In the framework of the centenary of the birth of Truman Capote (1924 -1984), Anagrama brought together Leila Guerriero, Juan Villoro, Martín Bianchi and Berna González Harbor to chat about the author of In Cold Blood.

“He had a short life, of incomparable intensity that knew success and applause, as well as contempt and ostracism, known for his unique style. Capote wrote unforgettable works, in addition to numerous stories and journalistic work,” this is how Silvia Sesé, director of Anagrama, began the talk.

Truman Capote was born in New Orleans on September 30, 1924. and died in Los Angeles on August 25, 1984.

The writer Leila Guerriero is the author of The Difficulty of the Ghost (Anagrama) where she follows in the footsteps of Truman Capote along the Costa Brava, the place where he wrote part of his famous In Cold Blood.

“I was in Palamós, in one of the houses that the writer rented in Spain. I didn’t know that he had written one of his great works there and not in the United States, where Capote was a guy who had an impressive social life. “He decided to get away from all that when he went to the Costa Brava once the investigation was finished in the town of Holcomb where the crime of this family had occurred.”

For the renowned author, Capote was a great stylist and completely devoted to writing.

“He was a striking and provocative guy who could be very treacherous in interviews, in dealings, but he had enormous intelligence, he was a great reader and at the same time a predator of his contemporaries, he despised many and from an early age he felt very proud of what it was.”

100 Years of Capote | Special expand

in decline

Regarding In Cold Blood, Leila Guerriero commented that He had decided that this book could only be finished when the murderers who had killed the family were executed.
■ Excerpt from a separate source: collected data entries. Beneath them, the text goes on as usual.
/-!
# Route `CylinderEntropy`, crux `CylinderRungTwo` (stmt-SmoothPoincare4-7631), line `killing-flux`:
# TILT-EXCESS VANISHING along an almost-stationary slab-confined sequence
# (registered helper `helper_tiltExcessVanishing`, the horizontality step of `stub_areaQuantization`)

For a sequence of closed embedded cross-sections `ι_k : M⁴ → N = S⁴ × ℝ = {z ∈ ℝ⁶ | ∑_{i<5} zᵢ² = 1}`
with smooth unit normals `ν_k` tangent to `N`, heights `|z₅| ≤ B` on `ι_k(M)`, Willmore-type
energies `W_k = ∫ H_k² d(ι_k^* μH⁴) → 0` and areas `μH⁴(ι_k(M)) → A < ∞`, the TILT EXCESS vanishes:

  `∫_M (1 - (ν_k)₅²) d(ι_k^* μH⁴) → 0`.

This is pure bookkeeping around the landed single-slice decay estimate
`tiltExcess_le_sqrt_of_abs_height_le` (`…TiltExcess.lean`):
`∫_M (1 - ν₅²) dμ_g ≤ B √(μ_g(M) ∫_M H² dμ_g)`, `μ_g` the Riemannian measure of `g = f^*δ`.

* `smul_comap_hausdorffMeasure_eq_riemannianMeasure` — for an injective immersion `f` (a closed
  measurable embedding) the pull-back `f^* μH⁴ = Measure.comap f μH⁴` is the area measure up to
  Mathlib's normalisation `μHE⁴ = c • μH⁴` (`c ≠ 0`): `c • f^* μH⁴ = μ_g`
  (`riemannianMeasure_induced_apply`, `MeasurableEmbedding.comap_apply`);
* `one_sub_sq_apply_five_nonneg` — `0 ≤ 1 - ν₅²` (`|ν₅| ≤ ‖ν‖ = 1`);
* `lintegral_ofReal_le_of_integral_le_sqrt` — abstract conversion of a real estimate
  `∫ T dμ ≤ B √(μ(univ) ∫ H² dμ)` with `μ = c • P` into the `ℝ≥0∞` bound
  `∫⁻ T dP ≤ c⁻¹ · ofReal (B √((c P(univ)) (c ∫⁻ H² dP)))`;
* `lintegral_tiltExcess_comap_le` — the single-slice bound for `P = f^* μH⁴`;
* `tendsto_zero_of_le_inv_mul_ofReal_sqrt` — the abstract squeeze (`W_k → 0`, areas `→ A < ∞`);
* `tendsto_lintegral_tiltExcess_comap` — the statement with implicit binders;
* `helper_tiltExcessVanishing` — the registered helper, verbatim.

No case distinction on `M = ∅` or on the sign of `B` is needed: `ENNReal.ofReal` clamps at `0`.
Everything here is PROVED (no `sorry`, no new definitions, no named facts).

References: R. S. Hamilton, Comm. Anal. Geom. 1 (1993) 127–137, §4 (first variation on slices of
`S⁴ × ℝ`); H. Federer, *Geometric Measure Theory* (1969), 3.2.3 and 3.2.46 (area formula,
Riemannian measure = Hausdorff measure).
-/

-- the prescribed namespace `Summit.SmoothPoincare4.SmoothPoincare4.…` repeats `SmoothPoincare4`
set_option linter.dupNamespace false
“As a narrator you can make that or any other decision, but putting the long shadow of death on a book for the final point is pointing an arrow in the center of your forehead. In the end, the book was very successful when it was published and was seen as something very commercial, it did not have that much prestige at that time and that was something that Capote resented a lot, seeing that all his generation colleagues were winning big awards and he was a little relegated.”

And he assured that it is a great work, but After the great success, everything went into decline.

“His addiction to amphetamines, alcohol and permanent parties; For me it was very moving to be in the place where someone spent – ​​what we might think – almost their last happy days, because there began a suicide in slow motion for Truman Capote.”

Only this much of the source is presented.